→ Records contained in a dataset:
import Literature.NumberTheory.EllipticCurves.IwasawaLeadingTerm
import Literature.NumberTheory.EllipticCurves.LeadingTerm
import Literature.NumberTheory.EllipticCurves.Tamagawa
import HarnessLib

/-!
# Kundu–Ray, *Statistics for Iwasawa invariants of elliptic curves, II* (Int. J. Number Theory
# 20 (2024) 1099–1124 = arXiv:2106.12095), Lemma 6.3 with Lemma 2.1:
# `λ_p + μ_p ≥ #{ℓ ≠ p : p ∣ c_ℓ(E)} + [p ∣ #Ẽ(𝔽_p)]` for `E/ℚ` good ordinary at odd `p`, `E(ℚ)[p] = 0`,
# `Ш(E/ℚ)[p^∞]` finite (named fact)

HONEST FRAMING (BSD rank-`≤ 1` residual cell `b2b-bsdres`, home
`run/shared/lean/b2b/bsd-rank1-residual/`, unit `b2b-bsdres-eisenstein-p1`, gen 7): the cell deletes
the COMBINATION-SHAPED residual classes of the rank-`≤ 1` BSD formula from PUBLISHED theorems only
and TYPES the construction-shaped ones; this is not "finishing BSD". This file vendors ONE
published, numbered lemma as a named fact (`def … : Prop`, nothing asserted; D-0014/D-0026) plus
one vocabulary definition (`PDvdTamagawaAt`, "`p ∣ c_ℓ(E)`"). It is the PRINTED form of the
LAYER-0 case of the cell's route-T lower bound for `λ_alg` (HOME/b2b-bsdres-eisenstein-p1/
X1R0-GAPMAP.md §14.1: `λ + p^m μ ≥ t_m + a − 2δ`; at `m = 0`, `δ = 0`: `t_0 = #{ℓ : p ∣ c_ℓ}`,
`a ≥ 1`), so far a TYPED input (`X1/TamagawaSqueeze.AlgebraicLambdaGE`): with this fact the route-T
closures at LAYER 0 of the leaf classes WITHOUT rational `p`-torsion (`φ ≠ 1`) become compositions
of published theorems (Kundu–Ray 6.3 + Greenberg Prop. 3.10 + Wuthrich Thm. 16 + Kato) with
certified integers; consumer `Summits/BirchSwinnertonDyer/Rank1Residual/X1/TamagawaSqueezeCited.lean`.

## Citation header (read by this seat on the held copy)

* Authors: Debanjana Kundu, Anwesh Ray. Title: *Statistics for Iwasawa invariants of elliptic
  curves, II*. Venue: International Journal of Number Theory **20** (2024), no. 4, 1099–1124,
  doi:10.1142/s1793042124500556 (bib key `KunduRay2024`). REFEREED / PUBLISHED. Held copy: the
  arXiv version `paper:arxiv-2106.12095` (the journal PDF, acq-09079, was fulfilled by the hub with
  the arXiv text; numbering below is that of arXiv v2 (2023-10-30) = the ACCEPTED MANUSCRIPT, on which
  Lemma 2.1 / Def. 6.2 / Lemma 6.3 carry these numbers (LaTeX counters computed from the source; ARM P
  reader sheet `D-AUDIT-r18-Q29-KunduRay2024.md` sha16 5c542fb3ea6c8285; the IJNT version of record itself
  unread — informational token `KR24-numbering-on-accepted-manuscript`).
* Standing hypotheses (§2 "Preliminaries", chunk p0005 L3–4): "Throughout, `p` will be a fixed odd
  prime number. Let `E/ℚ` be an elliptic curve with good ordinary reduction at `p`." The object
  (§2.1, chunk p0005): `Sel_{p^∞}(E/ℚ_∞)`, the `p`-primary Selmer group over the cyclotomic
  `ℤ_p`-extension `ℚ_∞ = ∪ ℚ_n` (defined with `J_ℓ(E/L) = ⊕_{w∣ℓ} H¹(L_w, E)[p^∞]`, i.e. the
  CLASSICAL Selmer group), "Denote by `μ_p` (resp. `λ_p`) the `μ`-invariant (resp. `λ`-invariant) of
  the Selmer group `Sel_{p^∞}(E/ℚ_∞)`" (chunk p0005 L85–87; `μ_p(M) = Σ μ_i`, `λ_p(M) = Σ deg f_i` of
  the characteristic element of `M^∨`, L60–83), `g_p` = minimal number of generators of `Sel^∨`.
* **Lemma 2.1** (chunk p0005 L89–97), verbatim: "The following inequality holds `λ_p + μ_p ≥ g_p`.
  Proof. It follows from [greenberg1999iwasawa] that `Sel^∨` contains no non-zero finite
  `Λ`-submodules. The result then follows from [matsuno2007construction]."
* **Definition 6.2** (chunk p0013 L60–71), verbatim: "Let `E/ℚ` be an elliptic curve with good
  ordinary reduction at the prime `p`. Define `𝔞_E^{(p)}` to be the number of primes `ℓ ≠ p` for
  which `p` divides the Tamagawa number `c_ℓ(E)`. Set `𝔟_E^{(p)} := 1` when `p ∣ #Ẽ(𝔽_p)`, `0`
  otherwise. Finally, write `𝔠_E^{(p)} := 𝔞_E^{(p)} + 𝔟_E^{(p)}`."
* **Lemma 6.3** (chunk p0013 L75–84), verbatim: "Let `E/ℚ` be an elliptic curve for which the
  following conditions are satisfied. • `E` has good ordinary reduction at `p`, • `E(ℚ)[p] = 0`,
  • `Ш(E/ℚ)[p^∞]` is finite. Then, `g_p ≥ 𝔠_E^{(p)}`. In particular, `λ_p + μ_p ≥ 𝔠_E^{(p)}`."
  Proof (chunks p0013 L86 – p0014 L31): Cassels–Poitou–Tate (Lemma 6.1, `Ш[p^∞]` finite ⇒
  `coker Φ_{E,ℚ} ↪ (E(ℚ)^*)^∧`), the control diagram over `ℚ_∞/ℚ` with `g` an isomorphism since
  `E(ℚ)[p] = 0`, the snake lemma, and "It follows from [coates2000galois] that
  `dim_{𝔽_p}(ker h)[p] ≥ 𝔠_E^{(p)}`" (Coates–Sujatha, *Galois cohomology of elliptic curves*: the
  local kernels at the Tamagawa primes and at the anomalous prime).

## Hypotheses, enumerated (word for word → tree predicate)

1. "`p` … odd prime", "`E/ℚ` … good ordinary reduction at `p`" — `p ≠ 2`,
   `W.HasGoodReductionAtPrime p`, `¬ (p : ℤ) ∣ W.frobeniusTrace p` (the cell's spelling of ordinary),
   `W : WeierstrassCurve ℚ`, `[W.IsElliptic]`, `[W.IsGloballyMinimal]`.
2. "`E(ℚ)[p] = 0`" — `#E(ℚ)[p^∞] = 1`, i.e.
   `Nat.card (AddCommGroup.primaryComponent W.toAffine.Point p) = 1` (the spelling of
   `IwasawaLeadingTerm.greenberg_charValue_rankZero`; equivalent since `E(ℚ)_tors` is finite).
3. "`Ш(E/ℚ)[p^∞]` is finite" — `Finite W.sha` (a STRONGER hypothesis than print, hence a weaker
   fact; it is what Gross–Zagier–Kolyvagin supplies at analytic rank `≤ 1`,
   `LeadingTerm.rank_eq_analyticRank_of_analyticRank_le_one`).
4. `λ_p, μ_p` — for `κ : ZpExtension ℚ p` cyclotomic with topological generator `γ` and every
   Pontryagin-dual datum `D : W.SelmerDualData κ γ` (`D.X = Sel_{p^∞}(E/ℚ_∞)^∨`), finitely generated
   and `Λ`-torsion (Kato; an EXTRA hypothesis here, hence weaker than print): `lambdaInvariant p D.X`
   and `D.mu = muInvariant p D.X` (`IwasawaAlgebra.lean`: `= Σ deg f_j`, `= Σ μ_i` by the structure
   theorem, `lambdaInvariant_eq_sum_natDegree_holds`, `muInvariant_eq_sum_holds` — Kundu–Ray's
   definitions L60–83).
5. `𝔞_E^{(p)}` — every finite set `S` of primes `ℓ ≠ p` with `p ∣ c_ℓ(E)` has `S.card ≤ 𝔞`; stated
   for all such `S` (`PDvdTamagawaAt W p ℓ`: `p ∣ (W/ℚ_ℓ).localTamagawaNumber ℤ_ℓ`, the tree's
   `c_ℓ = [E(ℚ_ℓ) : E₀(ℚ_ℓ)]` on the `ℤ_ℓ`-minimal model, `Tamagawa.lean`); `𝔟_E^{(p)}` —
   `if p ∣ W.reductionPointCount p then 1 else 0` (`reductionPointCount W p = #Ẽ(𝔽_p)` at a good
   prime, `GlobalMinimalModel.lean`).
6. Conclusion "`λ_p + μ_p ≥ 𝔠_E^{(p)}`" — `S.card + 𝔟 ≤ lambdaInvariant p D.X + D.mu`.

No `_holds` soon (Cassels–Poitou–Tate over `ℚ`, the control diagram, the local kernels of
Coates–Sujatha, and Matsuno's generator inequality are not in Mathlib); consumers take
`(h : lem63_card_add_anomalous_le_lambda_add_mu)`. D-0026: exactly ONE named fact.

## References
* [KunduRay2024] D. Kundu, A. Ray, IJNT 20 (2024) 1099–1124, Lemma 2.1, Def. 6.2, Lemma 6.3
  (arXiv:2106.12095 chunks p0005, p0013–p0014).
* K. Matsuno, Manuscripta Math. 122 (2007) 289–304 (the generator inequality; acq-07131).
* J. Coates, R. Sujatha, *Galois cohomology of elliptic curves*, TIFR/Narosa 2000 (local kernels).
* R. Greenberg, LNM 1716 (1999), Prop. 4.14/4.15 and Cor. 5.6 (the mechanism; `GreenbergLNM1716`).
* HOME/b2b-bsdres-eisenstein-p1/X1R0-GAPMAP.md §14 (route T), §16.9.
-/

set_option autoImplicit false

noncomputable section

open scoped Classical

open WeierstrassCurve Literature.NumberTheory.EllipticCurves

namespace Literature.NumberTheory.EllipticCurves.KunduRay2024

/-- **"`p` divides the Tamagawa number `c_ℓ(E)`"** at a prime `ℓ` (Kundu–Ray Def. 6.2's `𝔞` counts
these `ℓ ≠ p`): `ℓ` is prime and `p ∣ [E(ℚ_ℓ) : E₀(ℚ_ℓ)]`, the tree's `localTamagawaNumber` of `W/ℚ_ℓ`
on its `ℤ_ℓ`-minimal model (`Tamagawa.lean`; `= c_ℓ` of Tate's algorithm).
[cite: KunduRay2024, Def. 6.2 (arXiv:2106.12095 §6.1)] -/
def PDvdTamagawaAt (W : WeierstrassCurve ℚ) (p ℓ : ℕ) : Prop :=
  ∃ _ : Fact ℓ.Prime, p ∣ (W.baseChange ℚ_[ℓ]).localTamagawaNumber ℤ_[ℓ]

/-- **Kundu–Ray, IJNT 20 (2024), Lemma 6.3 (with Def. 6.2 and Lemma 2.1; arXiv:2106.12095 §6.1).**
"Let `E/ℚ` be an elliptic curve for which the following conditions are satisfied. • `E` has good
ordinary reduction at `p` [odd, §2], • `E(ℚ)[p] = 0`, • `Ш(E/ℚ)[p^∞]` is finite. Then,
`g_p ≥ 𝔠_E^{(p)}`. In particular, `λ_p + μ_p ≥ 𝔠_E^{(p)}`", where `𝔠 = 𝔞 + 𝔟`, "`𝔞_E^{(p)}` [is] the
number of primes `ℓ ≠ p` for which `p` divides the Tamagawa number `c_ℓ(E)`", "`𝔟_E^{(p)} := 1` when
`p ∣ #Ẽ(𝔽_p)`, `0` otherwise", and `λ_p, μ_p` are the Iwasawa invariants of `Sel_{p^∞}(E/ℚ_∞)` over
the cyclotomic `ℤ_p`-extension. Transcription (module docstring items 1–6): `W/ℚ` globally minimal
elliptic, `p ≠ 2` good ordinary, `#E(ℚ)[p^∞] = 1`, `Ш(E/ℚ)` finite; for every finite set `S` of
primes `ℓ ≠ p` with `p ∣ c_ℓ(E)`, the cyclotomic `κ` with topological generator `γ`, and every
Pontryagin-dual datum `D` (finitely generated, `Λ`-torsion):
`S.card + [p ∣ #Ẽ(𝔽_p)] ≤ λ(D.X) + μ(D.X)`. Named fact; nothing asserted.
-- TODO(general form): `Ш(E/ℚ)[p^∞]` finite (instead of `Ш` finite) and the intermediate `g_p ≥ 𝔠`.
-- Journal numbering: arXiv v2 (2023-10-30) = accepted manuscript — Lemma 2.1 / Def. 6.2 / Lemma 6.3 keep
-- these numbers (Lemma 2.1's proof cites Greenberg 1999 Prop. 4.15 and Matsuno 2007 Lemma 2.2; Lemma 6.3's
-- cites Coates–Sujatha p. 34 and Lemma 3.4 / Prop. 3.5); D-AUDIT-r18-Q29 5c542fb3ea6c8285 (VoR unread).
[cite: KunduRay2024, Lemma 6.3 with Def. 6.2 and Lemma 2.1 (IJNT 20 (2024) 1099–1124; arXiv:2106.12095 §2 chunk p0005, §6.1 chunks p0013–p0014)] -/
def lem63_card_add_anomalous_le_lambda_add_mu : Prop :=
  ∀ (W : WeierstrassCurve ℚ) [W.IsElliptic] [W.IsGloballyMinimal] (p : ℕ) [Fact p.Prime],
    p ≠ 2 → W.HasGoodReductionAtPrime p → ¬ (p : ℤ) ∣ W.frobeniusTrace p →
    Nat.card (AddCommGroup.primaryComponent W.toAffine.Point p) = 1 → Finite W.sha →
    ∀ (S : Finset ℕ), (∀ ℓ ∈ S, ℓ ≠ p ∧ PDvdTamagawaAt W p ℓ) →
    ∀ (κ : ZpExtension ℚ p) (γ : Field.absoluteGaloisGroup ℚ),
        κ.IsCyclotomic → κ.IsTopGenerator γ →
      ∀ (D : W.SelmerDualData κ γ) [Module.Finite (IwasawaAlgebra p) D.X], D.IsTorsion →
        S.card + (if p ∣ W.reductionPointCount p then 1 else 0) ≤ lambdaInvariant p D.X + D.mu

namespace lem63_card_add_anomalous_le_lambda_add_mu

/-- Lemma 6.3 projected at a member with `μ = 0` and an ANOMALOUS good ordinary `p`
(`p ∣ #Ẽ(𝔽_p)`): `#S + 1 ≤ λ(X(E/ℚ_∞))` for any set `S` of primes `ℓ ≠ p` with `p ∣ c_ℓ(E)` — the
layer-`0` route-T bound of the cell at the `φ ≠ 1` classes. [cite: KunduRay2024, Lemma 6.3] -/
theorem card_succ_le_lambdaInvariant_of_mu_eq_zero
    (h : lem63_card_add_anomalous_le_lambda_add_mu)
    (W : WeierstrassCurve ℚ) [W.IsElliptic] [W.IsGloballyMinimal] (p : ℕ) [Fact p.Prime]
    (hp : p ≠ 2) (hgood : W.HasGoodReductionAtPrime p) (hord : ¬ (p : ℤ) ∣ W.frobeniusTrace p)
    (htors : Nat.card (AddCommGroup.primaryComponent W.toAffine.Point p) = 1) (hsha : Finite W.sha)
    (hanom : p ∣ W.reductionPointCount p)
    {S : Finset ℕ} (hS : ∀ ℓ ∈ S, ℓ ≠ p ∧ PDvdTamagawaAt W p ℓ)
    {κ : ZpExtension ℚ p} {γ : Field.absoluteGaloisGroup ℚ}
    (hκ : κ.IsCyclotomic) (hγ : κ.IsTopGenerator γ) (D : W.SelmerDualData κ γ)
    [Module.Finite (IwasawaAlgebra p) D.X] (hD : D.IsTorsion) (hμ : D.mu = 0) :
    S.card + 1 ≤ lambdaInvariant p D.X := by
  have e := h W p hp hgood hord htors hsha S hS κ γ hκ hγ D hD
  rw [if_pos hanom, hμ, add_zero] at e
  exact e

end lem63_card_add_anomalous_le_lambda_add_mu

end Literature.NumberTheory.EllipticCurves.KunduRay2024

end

→ Required work: Above are records; repeat only the lines starting at the line with "(the spelling of" and ending at the line with "Coates–Sujatha, and Matsuno's", exactly as they appear, both included.

→ Task solution:
   `Nat.card (AddCommGroup.primaryComponent W.toAffine.Point p) = 1` (the spelling of
   `IwasawaLeadingTerm.greenberg_charValue_rankZero`; equivalent since `E(ℚ)_tors` is finite).
3. "`Ш(E/ℚ)[p^∞]` is finite" — `Finite W.sha` (a STRONGER hypothesis than print, hence a weaker
   fact; it is what Gross–Zagier–Kolyvagin supplies at analytic rank `≤ 1`,
   `LeadingTerm.rank_eq_analyticRank_of_analyticRank_le_one`).
4. `λ_p, μ_p` — for `κ : ZpExtension ℚ p` cyclotomic with topological generator `γ` and every
   Pontryagin-dual datum `D : W.SelmerDualData κ γ` (`D.X = Sel_{p^∞}(E/ℚ_∞)^∨`), finitely generated
   and `Λ`-torsion (Kato; an EXTRA hypothesis here, hence weaker than print): `lambdaInvariant p D.X`
   and `D.mu = muInvariant p D.X` (`IwasawaAlgebra.lean`: `= Σ deg f_j`, `= Σ μ_i` by the structure
   theorem, `lambdaInvariant_eq_sum_natDegree_holds`, `muInvariant_eq_sum_holds` — Kundu–Ray's
   definitions L60–83).
5. `𝔞_E^{(p)}` — every finite set `S` of primes `ℓ ≠ p` with `p ∣ c_ℓ(E)` has `S.card ≤ 𝔞`; stated
   for all such `S` (`PDvdTamagawaAt W p ℓ`: `p ∣ (W/ℚ_ℓ).localTamagawaNumber ℤ_ℓ`, the tree's
   `c_ℓ = [E(ℚ_ℓ) : E₀(ℚ_ℓ)]` on the `ℤ_ℓ`-minimal model, `Tamagawa.lean`); `𝔟_E^{(p)}` —
   `if p ∣ W.reductionPointCount p then 1 else 0` (`reductionPointCount W p = #Ẽ(𝔽_p)` at a good
   prime, `GlobalMinimalModel.lean`).
6. Conclusion "`λ_p + μ_p ≥ 𝔠_E^{(p)}`" — `S.card + 𝔟 ≤ lambdaInvariant p D.X + D.mu`.

No `_holds` soon (Cassels–Poitou–Tate over `ℚ`, the control diagram, the local kernels of
Coates–Sujatha, and Matsuno's generator inequality are not in Mathlib); consumers take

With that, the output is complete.